_Task brief:_ Take the lines from the beginning of the data below through the line holding "locally surjective action" and return exactly those.

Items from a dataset
import Literature.AnabelianGeometry.SemiGraphs.TemperedPiEdgeConjugatorsChart
import Literature.AnabelianGeometry.SemiGraphs.ArithOuterActionOfGraphAction
import HarnessLib

/-!
# [SemiAnbd] Thm 5.4, producer row T54-B: `hP` at an ARBITRARY cofinal Galois tower and its chart, from a
# GRAPH ACTION alone (E1-junction currency)

Mochizuki, *Semi-graphs of anabelioids*, Publ. RIMS **42** (2006), §5 Def 5.1 (i) p. 62, Prop 5.2 (iv)
p. 64, Thm 5.4 p. 66 [cite: MochizukiSemiAnbd2006, Thm 5.4, p. 66].  abc-iut cell, layer L3, GAP-LEDGER
row G-w4d053-1 (T54-B), E1 junction (J3); seat abc-iut-w4-d053 gen 3.  PROOF-ONLY composition (no
definition, no named fact) of abc-iut-w4-d082's `exists_outerAction_binders_of_graphAction` — generic in
the chart, here taken at the chart `D.chart …` of an arbitrary cofinal Galois tower `D` (abc-iut-L3-t9,
GaloisLevelDataChart.lean) — with this seat's `isArithCompatible_piPresentation_outerAction_of_branchPair_chart`
(TemperedPiEdgeConjugatorsChart.lean):

* `exists_outerAction_isArithCompatible_of_graphAction_chart` (+ `_of_finite`) — for a pseudo-functorial,
  locally surjective action `F` of `Π_A` on `𝒢` over `baseAct` (pseudo-functoriality read through
  `D.chart`), there is an outer action `ρ : Π_A → Out(π₁^temp 𝒢)` on the group of the tower `D` with the
  Def 5.1 (i) chart binders `hV`, `hE`, `hBR` at `D.chart` AND `IsArithCompatible` of the presentation
  `D.piPresentation T R` with the outer model — the `hP` input of the Thm 5.4 capstone at the
  characteristic tower, with NO binder on `π₁^temp(𝒢)`-level data.

Nothing here takes a side on [IUTchIII] Cor 3.12; typed ≠ proved for Thm 5.4.
-/

namespace Literature.AnabelianGeometry.SemiGraphs

namespace ProfiniteSemiGraph

open CategoryTheory
open Literature.AnabelianGeometry.EtaleTheta

universe u w

variable {𝒢 : ProfiniteSemiGraph.{u}} (D : GaloisLevelData 𝒢) (h𝒢 : 𝒢.IsCountable)
  (hcof : ∀ (T : CovObj 𝒢), T.IsTempered → ∀ p : T.Point,
    ∃ i : ℕ, ∀ j, i ≤ j → (D.S j).Splits (T.component p))
  (hcn : 𝒢.graph.IsConnected) (hS : ∀ n, (D.S n).Splits (D.S n)) (hfin : ∀ n, (D.S n).IsFinite)
  (hne : ∀ n, (D.S n).HasNonemptyFibres)
  (T : ∀ w : 𝒢.graph.Vertex, D.PointSeq h𝒢 w) (R : SemiGraph.RefBranches 𝒢.graph)
  {PA : Type w} [Group PA] (F : PA → Hom 𝒢 𝒢) (baseAct : PA →* Aut 𝒢.graph)

/-- **`hP` at the tower `D` from a graph action alone**: an outer action `ρ` on `D.temperedPi` with the
Def 5.1 (i) chart binders `hV`, `hE`, `hBR` at `D.chart` AND `IsArithCompatible` of `D.piPresentation T R`
with `π₁^temp(𝒢) ⋊^out_ρ Π_A`, for `𝒢` under the Thm 3.7 hypotheses, a graph, with Thm 3.7 (iii) at `𝒢`.
[cite: MochizukiSemiAnbd2006, Thm 5.4, p. 66] -/
theorem exists_outerAction_isArithCompatible_of_graphAction_chart (h37 : 𝒢.Thm37Hypotheses)
    (hG : 𝒢.graph.IsGraph) (hCIV : CompactInVerticialAt 𝒢) (hbase : ∀ a, (F a).base = (baseAct a).hom)
    (hmul : ∀ a b, Nonempty ((F (a * b)).chartPullback (D.chart h𝒢 hcof hcn hS hfin hne) (D.chart h𝒢 hcof hcn hS hfin hne) ≅
      (F a).chartPullback (D.chart h𝒢 hcof hcn hS hfin hne) (D.chart h𝒢 hcof hcn hS hfin hne) ⋙ (F b).chartPullback (D.chart h𝒢 hcof hcn hS hfin hne) (D.chart h𝒢 hcof hcn hS hfin hne)))
    (hone : Nonempty ((F 1).chartPullback (D.chart h𝒢 hcof hcn hS hfin hne) (D.chart h𝒢 hcof hcn hS hfin hne) ≅ 𝟭 (BTemp (D.chart h𝒢 hcof hcn hS hfin hne).G)))
    (hVs : ∀ a v, Function.Surjective ((F a).hV v)) (hEs : ∀ a e, Function.Surjective ((F a).hE e)) :
    ∃ ρ : PA →* TopOut (D.chart h𝒢 hcof hcn hS hfin hne).G,
      (∀ (a : PA) (v : 𝒢.graph.Vertex) (H : Subgroup (D.chart h𝒢 hcof hcn hS hfin hne).G), H ∈ verticialSubgroups (D.chart h𝒢 hcof hcn hS hfin hne) v →
        ∃ Φ : contMulAut (D.chart h𝒢 hcof hcn hS hfin hne).G, TopOut.mk _ Φ = ρ a ∧
          H.map (Φ : MulAut (D.chart h𝒢 hcof hcn hS hfin hne).G).toMonoidHom ∈ verticialSubgroups (D.chart h𝒢 hcof hcn hS hfin hne) ((baseAct a).hom.vertexMap v)) ∧
      (∀ (a : PA) (e : 𝒢.graph.Edge) (K : Subgroup (D.chart h𝒢 hcof hcn hS hfin hne).G), K ∈ edgeLikeSubgroups (D.chart h𝒢 hcof hcn hS hfin hne) e →
        ∃ Φ : contMulAut (D.chart h𝒢 hcof hcn hS hfin hne).G, TopOut.mk _ Φ = ρ a ∧
          K.map (Φ : MulAut (D.chart h𝒢 hcof hcn hS hfin hne).G).toMonoidHom ∈ edgeLikeSubgroups (D.chart h𝒢 hcof hcn hS hfin hne) ((baseAct a).hom.edgeMap e)) ∧
      (∀ (a : PA) (b : 𝒢.graph.Branch) (v : 𝒢.graph.Vertex) (hb : 𝒢.graph.abuts b = some v)
        (φ : 𝒢.Gv v →ₜ* (D.chart h𝒢 hcof hcn hS hfin hne).G), IsVerticialHom (D.chart h𝒢 hcof hcn hS hfin hne) v φ →
        ∃ Φ : contMulAut (D.chart h𝒢 hcof hcn hS hfin hne).G, TopOut.mk _ Φ = ρ a ∧
          ∃ φ' : 𝒢.Gv ((baseAct a).hom.vertexMap v) →ₜ* (D.chart h𝒢 hcof hcn hS hfin hne).G,
            IsVerticialHom (D.chart h𝒢 hcof hcn hS hfin hne) ((baseAct a).hom.vertexMap v) φ' ∧ ∃ x' : (D.chart h𝒢 hcof hcn hS hfin hne).G,
              Subgroup.map (Φ : MulAut (D.chart h𝒢 hcof hcn hS hfin hne).G).toMonoidHom φ.toMonoidHom.range =
                Subgroup.map (MulAut.conj x').toMonoidHom φ'.toMonoidHom.range ∧
              Subgroup.map (Φ : MulAut (D.chart h𝒢 hcof hcn hS hfin hne).G).toMonoidHom
                  (Subgroup.map φ.toMonoidHom (𝒢.branchSubgroup b v hb)) =
                Subgroup.map (MulAut.conj x').toMonoidHom (Subgroup.map φ'.toMonoidHom
                  (𝒢.branchSubgroup ((baseAct a).hom.branchMap b) ((baseAct a).hom.vertexMap v)
                    ((baseAct a).hom.abuts_branchMap b v hb)))) ∧
      (D.piPresentation h𝒢 T R).IsArithCompatible
        (((contMulAut (D.chart h𝒢 hcof hcn hS hfin hne).G).subtype.comp (MonoidHom.fst _ _)).comp (outerSemidirectProduct ρ).subtype)
        (baseAct.comp (outerSemidirectProductSnd ρ)) := by
  obtain ⟨ρ, hV, hE, hBR⟩ := exists_outerAction_binders_of_graphAction (D.chart h𝒢 hcof hcn hS hfin hne) F h37.toProp36Hypotheses hG
    hmul hone hVs hEs
  have hV' : ∀ (a : PA) (v : 𝒢.graph.Vertex) (H : Subgroup (D.chart h𝒢 hcof hcn hS hfin hne).G), H ∈ verticialSubgroups (D.chart h𝒢 hcof hcn hS hfin hne) v →
      ∃ Φ : contMulAut (D.chart h𝒢 hcof hcn hS hfin hne).G, TopOut.mk _ Φ = ρ a ∧
        H.map (Φ : MulAut (D.chart h𝒢 hcof hcn hS hfin hne).G).toMonoidHom ∈ verticialSubgroups (D.chart h𝒢 hcof hcn hS hfin hne) ((baseAct a).hom.vertexMap v) := by
    intro a v H hH
    rw [← hbase a]
    exact hV a v H hH
  have hE' : ∀ (a : PA) (e : 𝒢.graph.Edge) (K : Subgroup (D.chart h𝒢 hcof hcn hS hfin hne).G), K ∈ edgeLikeSubgroups (D.chart h𝒢 hcof hcn hS hfin hne) e →
      ∃ Φ : contMulAut (D.chart h𝒢 hcof hcn hS hfin hne).G, TopOut.mk _ Φ = ρ a ∧
        K.map (Φ : MulAut (D.chart h𝒢 hcof hcn hS hfin hne).G).toMonoidHom ∈ edgeLikeSubgroups (D.chart h𝒢 hcof hcn hS hfin hne) ((baseAct a).hom.edgeMap e) := by
    intro a e K hK
    rw [← hbase a]
    exact hE a e K hK
  have hBR' : ∀ (a : PA) (b : 𝒢.graph.Branch) (v : 𝒢.graph.Vertex) (hb : 𝒢.graph.abuts b = some v)
      (φ : 𝒢.Gv v →ₜ* (D.chart h𝒢 hcof hcn hS hfin hne).G), IsVerticialHom (D.chart h𝒢 hcof hcn hS hfin hne) v φ →
      ∃ Φ : contMulAut (D.chart h𝒢 hcof hcn hS hfin hne).G, TopOut.mk _ Φ = ρ a ∧
        ∃ φ' : 𝒢.Gv ((baseAct a).hom.vertexMap v) →ₜ* (D.chart h𝒢 hcof hcn hS hfin hne).G,
          IsVerticialHom (D.chart h𝒢 hcof hcn hS hfin hne) ((baseAct a).hom.vertexMap v) φ' ∧ ∃ x' : (D.chart h𝒢 hcof hcn hS hfin hne).G,
            Subgroup.map (Φ : MulAut (D.chart h𝒢 hcof hcn hS hfin hne).G).toMonoidHom φ.toMonoidHom.range =
              Subgroup.map (MulAut.conj x').toMonoidHom φ'.toMonoidHom.range ∧
            Subgroup.map (Φ : MulAut (D.chart h𝒢 hcof hcn hS hfin hne).G).toMonoidHom
                (Subgroup.map φ.toMonoidHom (𝒢.branchSubgroup b v hb)) =
              Subgroup.map (MulAut.conj x').toMonoidHom (Subgroup.map φ'.toMonoidHom
                (𝒢.branchSubgroup ((baseAct a).hom.branchMap b) ((baseAct a).hom.vertexMap v)
                  ((baseAct a).hom.abuts_branchMap b v hb))) := by
    intro a b v hb φ hφ
    rw [← hbase a]
    exact hBR a b v hb φ hφ
  exact ⟨ρ, hV', hE', hBR', isArithCompatible_piPresentation_outerAction_of_branchPair_chart D h𝒢 hcof hcn
    hS hfin hne T R ρ baseAct h37 hG hCIV hV' hBR'⟩

/-- The same at a FINITE graph (Thm 3.7 (iii) at `𝒢` := abc-iut-L3-t8's `compactInVerticialAt_of_finiteGraph`),
conclusion `IsArithCompatible` only: **`hP` at ANY tower from a graph action, no further hypothesis**.
[cite: MochizukiSemiAnbd2006, Thm 5.4, p. 66] -/
theorem exists_outerAction_isArithCompatible_of_graphAction_chart_of_finite [Finite 𝒢.graph.Vertex]
    [Finite 𝒢.graph.Edge] (h37 : 𝒢.Thm37Hypotheses) (hG : 𝒢.graph.IsGraph)
    (hbase : ∀ a, (F a).base = (baseAct a).hom)
    (hmul : ∀ a b, Nonempty ((F (a * b)).chartPullback (D.chart h𝒢 hcof hcn hS hfin hne) (D.chart h𝒢 hcof hcn hS hfin hne) ≅
      (F a).chartPullback (D.chart h𝒢 hcof hcn hS hfin hne) (D.chart h𝒢 hcof hcn hS hfin hne) ⋙ (F b).chartPullback (D.chart h𝒢 hcof hcn hS hfin hne) (D.chart h𝒢 hcof hcn hS hfin hne)))
    (hone : Nonempty ((F 1).chartPullback (D.chart h𝒢 hcof hcn hS hfin hne) (D.chart h𝒢 hcof hcn hS hfin hne) ≅ 𝟭 (BTemp (D.chart h𝒢 hcof hcn hS hfin hne).G)))
    (hVs : ∀ a v, Function.Surjective ((F a).hV v)) (hEs : ∀ a e, Function.Surjective ((F a).hE e)) :
    ∃ ρ : PA →* TopOut (D.chart h𝒢 hcof hcn hS hfin hne).G,
      (D.piPresentation h𝒢 T R).IsArithCompatible
        (((contMulAut (D.chart h𝒢 hcof hcn hS hfin hne).G).subtype.comp (MonoidHom.fst _ _)).comp (outerSemidirectProduct ρ).subtype)
        (baseAct.comp (outerSemidirectProductSnd ρ)) := by
  obtain ⟨ρ, -, -, -, hP⟩ := exists_outerAction_isArithCompatible_of_graphAction_chart D h𝒢 hcof hcn hS
    hfin hne T R F baseAct h37 hG 𝒢.compactInVerticialAt_of_finiteGraph hbase hmul hone hVs hEs
  exact ⟨ρ, hP⟩

end ProfiniteSemiGraph

end Literature.AnabelianGeometry.SemiGraphs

_Answer to the exercise:_
import Literature.AnabelianGeometry.SemiGraphs.TemperedPiEdgeConjugatorsChart
import Literature.AnabelianGeometry.SemiGraphs.ArithOuterActionOfGraphAction
import HarnessLib

/-!
# [SemiAnbd] Thm 5.4, producer row T54-B: `hP` at an ARBITRARY cofinal Galois tower and its chart, from a
# GRAPH ACTION alone (E1-junction currency)

Mochizuki, *Semi-graphs of anabelioids*, Publ. RIMS **42** (2006), §5 Def 5.1 (i) p. 62, Prop 5.2 (iv)
p. 64, Thm 5.4 p. 66 [cite: MochizukiSemiAnbd2006, Thm 5.4, p. 66].  abc-iut cell, layer L3, GAP-LEDGER
row G-w4d053-1 (T54-B), E1 junction (J3); seat abc-iut-w4-d053 gen 3.  PROOF-ONLY composition (no
definition, no named fact) of abc-iut-w4-d082's `exists_outerAction_binders_of_graphAction` — generic in
the chart, here taken at the chart `D.chart …` of an arbitrary cofinal Galois tower `D` (abc-iut-L3-t9,
GaloisLevelDataChart.lean) — with this seat's `isArithCompatible_piPresentation_outerAction_of_branchPair_chart`
(TemperedPiEdgeConjugatorsChart.lean):

* `exists_outerAction_isArithCompatible_of_graphAction_chart` (+ `_of_finite`) — for a pseudo-functorial,
  locally surjective action `F` of `Π_A` on `𝒢` over `baseAct` (pseudo-functoriality read through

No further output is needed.